[Problem] Lines after the one containing "to Lebesgue measure" are to be omitted; print exactly each line from the start of the records up to and including it.

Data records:

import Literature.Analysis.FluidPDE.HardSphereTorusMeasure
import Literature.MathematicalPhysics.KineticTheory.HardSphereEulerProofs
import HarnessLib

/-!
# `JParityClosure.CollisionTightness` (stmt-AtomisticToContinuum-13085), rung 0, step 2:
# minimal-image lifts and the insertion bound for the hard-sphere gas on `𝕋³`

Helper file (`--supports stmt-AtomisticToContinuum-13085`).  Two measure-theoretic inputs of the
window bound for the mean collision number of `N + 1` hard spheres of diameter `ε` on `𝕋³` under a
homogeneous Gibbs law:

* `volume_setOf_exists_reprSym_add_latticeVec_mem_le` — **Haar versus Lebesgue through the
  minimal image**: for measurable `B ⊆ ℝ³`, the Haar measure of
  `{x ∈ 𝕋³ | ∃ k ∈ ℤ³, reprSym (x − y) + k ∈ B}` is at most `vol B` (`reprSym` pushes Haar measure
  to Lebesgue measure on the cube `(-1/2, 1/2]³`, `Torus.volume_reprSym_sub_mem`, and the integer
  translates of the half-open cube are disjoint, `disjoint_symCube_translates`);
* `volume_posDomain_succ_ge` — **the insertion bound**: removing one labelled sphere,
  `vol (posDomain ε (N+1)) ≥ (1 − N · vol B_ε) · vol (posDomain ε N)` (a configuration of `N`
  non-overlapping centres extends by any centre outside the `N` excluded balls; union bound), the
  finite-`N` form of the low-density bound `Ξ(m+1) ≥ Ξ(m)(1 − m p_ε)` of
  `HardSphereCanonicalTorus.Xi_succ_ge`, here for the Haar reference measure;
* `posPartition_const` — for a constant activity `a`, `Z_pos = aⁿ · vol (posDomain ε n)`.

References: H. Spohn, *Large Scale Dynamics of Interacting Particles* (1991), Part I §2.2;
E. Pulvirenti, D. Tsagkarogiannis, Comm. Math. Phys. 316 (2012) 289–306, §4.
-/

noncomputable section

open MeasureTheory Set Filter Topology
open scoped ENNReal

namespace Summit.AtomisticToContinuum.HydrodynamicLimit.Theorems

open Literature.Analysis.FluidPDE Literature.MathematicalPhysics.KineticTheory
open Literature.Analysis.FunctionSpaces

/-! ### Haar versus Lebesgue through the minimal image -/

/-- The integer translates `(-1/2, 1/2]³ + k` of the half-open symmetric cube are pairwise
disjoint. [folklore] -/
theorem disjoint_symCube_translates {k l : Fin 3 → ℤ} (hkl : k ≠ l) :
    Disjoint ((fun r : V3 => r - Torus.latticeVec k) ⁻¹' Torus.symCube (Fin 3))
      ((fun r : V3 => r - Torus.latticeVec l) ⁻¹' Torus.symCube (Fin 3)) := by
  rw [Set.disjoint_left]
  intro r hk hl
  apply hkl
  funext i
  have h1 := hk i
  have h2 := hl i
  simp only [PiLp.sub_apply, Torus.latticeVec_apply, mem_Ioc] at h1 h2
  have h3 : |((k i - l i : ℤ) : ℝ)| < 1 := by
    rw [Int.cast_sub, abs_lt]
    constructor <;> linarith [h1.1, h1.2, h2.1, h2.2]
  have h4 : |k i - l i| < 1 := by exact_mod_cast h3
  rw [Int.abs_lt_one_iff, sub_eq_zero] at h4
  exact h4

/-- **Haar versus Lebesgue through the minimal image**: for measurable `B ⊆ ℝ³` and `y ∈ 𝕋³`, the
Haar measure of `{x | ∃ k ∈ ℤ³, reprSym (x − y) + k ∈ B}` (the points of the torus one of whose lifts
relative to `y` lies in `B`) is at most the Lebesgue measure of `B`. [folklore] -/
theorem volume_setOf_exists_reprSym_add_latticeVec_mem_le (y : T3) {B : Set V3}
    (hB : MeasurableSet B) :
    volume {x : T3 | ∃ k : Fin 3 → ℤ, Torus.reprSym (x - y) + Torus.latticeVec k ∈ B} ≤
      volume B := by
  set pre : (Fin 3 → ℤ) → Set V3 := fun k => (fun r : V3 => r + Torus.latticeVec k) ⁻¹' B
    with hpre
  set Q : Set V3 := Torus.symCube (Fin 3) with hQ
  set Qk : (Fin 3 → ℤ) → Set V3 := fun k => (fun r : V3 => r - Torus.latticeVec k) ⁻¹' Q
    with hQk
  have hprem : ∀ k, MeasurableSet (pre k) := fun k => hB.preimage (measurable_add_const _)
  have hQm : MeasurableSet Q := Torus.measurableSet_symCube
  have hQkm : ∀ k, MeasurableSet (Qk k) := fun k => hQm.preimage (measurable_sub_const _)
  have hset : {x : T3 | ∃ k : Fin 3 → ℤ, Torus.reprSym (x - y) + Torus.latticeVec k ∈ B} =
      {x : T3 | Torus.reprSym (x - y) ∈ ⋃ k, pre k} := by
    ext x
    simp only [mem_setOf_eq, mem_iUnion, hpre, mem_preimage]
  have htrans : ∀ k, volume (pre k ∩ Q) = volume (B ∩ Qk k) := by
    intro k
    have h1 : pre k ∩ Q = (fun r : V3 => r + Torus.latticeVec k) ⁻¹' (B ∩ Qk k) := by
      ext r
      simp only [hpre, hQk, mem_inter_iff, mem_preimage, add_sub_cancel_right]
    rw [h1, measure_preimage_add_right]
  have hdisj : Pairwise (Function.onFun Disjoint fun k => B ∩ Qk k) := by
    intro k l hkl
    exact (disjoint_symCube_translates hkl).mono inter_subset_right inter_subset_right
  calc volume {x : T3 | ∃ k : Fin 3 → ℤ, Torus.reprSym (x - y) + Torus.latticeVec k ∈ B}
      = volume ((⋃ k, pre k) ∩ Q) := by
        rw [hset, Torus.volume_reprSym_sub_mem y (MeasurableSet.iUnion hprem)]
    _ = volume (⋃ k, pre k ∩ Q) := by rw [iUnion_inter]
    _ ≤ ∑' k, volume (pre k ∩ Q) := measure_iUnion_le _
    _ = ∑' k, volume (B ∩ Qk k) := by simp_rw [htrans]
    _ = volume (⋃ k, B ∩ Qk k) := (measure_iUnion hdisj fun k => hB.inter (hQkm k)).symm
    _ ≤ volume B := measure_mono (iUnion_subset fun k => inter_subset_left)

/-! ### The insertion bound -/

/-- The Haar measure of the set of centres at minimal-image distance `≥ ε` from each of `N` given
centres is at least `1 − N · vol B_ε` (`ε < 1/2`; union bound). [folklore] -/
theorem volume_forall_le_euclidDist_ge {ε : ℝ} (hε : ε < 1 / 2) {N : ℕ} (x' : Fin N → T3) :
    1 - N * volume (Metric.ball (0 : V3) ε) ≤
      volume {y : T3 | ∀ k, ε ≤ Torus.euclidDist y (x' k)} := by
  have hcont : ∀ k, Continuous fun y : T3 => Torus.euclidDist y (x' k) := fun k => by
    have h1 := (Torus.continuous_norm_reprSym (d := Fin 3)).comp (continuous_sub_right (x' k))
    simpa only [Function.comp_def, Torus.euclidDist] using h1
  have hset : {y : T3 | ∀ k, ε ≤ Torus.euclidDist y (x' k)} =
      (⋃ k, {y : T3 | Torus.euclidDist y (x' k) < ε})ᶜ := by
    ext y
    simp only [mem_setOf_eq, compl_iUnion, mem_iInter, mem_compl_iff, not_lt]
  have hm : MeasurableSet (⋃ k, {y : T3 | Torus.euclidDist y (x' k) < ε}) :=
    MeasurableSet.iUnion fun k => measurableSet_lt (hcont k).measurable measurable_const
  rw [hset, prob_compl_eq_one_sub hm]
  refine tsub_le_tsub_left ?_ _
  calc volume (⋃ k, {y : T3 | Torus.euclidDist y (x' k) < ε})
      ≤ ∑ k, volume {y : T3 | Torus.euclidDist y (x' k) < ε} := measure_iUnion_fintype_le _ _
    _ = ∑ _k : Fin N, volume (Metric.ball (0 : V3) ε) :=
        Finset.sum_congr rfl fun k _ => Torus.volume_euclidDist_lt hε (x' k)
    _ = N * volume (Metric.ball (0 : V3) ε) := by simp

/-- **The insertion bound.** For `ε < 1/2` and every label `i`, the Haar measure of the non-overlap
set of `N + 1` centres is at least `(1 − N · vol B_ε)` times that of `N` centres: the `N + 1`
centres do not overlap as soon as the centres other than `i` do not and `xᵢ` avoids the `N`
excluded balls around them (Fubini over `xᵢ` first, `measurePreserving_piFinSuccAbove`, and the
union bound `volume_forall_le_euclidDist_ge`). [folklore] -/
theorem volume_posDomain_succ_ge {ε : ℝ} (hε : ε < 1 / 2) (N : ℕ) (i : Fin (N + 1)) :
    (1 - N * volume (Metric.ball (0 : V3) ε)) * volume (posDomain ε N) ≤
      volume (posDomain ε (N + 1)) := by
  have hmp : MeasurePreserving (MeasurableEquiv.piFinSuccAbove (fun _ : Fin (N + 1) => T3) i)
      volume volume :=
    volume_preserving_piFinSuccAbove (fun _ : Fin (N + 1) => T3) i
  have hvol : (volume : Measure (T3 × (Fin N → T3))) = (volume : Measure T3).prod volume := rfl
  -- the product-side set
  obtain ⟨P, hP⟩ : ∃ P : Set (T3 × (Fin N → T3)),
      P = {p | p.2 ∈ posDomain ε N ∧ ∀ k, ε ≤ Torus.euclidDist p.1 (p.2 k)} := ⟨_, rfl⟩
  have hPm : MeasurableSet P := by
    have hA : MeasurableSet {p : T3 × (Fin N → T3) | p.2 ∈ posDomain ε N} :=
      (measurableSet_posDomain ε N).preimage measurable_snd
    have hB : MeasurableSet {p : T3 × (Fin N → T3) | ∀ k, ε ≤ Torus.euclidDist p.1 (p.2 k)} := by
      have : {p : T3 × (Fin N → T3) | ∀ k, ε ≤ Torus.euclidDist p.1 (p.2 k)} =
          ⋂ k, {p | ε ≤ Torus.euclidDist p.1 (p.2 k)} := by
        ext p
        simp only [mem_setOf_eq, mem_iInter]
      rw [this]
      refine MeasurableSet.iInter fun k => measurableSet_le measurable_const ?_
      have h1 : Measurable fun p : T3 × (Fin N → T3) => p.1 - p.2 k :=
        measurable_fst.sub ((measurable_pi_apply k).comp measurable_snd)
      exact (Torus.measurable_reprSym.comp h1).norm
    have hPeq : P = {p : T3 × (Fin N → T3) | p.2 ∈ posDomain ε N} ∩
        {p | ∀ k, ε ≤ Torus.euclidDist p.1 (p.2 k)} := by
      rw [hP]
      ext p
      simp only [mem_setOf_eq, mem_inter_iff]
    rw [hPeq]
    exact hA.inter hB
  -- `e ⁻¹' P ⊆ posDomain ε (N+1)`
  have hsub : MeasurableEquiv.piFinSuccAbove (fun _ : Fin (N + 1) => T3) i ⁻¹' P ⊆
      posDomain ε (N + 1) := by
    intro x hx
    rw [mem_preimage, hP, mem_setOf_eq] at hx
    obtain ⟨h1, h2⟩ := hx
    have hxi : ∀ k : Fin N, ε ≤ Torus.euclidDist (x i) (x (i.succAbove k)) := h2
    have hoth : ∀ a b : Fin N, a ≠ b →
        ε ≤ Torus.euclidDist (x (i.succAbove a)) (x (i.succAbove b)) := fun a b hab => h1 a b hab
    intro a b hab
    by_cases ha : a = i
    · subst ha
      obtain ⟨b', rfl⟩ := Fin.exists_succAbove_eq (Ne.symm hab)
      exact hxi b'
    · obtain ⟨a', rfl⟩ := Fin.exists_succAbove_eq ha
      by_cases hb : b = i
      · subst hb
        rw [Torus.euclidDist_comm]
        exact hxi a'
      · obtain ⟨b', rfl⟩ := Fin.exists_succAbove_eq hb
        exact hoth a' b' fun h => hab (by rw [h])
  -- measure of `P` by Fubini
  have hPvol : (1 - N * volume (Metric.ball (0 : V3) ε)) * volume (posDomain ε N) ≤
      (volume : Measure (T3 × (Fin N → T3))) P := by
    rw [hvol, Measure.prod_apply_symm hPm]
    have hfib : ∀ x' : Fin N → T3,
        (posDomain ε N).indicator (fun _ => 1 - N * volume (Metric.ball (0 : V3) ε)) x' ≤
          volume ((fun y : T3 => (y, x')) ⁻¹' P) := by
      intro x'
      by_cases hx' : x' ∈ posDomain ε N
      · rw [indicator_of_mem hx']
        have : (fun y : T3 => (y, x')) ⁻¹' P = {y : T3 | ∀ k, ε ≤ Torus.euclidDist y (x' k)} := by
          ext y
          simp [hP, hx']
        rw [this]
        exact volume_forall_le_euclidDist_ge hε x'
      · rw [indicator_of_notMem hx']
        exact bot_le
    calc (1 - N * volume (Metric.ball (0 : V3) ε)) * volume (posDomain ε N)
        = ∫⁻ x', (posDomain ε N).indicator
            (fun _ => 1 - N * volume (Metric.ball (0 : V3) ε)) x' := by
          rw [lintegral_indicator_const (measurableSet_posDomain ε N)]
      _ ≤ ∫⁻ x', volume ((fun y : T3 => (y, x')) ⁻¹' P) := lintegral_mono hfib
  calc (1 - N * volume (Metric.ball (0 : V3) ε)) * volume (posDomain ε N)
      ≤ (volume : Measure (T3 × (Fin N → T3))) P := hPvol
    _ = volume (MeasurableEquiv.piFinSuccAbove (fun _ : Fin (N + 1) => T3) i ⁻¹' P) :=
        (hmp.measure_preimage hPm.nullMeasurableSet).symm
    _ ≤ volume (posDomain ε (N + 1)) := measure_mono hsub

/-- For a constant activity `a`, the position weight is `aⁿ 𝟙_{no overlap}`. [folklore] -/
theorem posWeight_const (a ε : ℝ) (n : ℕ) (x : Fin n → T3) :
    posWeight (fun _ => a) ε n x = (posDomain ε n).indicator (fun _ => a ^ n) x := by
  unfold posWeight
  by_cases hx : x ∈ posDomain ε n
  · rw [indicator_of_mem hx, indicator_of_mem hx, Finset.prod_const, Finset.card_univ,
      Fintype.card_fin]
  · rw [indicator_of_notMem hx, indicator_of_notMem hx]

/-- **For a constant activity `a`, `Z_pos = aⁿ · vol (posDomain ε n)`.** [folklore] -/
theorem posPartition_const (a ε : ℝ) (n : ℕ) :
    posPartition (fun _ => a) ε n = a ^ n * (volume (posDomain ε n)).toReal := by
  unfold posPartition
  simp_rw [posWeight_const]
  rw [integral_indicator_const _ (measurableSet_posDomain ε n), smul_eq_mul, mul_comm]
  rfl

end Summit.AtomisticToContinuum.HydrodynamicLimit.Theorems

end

[Exercise output]
import Literature.Analysis.FluidPDE.HardSphereTorusMeasure
import Literature.MathematicalPhysics.KineticTheory.HardSphereEulerProofs
import HarnessLib

/-!
# `JParityClosure.CollisionTightness` (stmt-AtomisticToContinuum-13085), rung 0, step 2:
# minimal-image lifts and the insertion bound for the hard-sphere gas on `𝕋³`

Helper file (`--supports stmt-AtomisticToContinuum-13085`).  Two measure-theoretic inputs of the
window bound for the mean collision number of `N + 1` hard spheres of diameter `ε` on `𝕋³` under a
homogeneous Gibbs law:

* `volume_setOf_exists_reprSym_add_latticeVec_mem_le` — **Haar versus Lebesgue through the
  minimal image**: for measurable `B ⊆ ℝ³`, the Haar measure of
  `{x ∈ 𝕋³ | ∃ k ∈ ℤ³, reprSym (x − y) + k ∈ B}` is at most `vol B` (`reprSym` pushes Haar measure
  to Lebesgue measure on the cube `(-1/2, 1/2]³`, `Torus.volume_reprSym_sub_mem`, and the integer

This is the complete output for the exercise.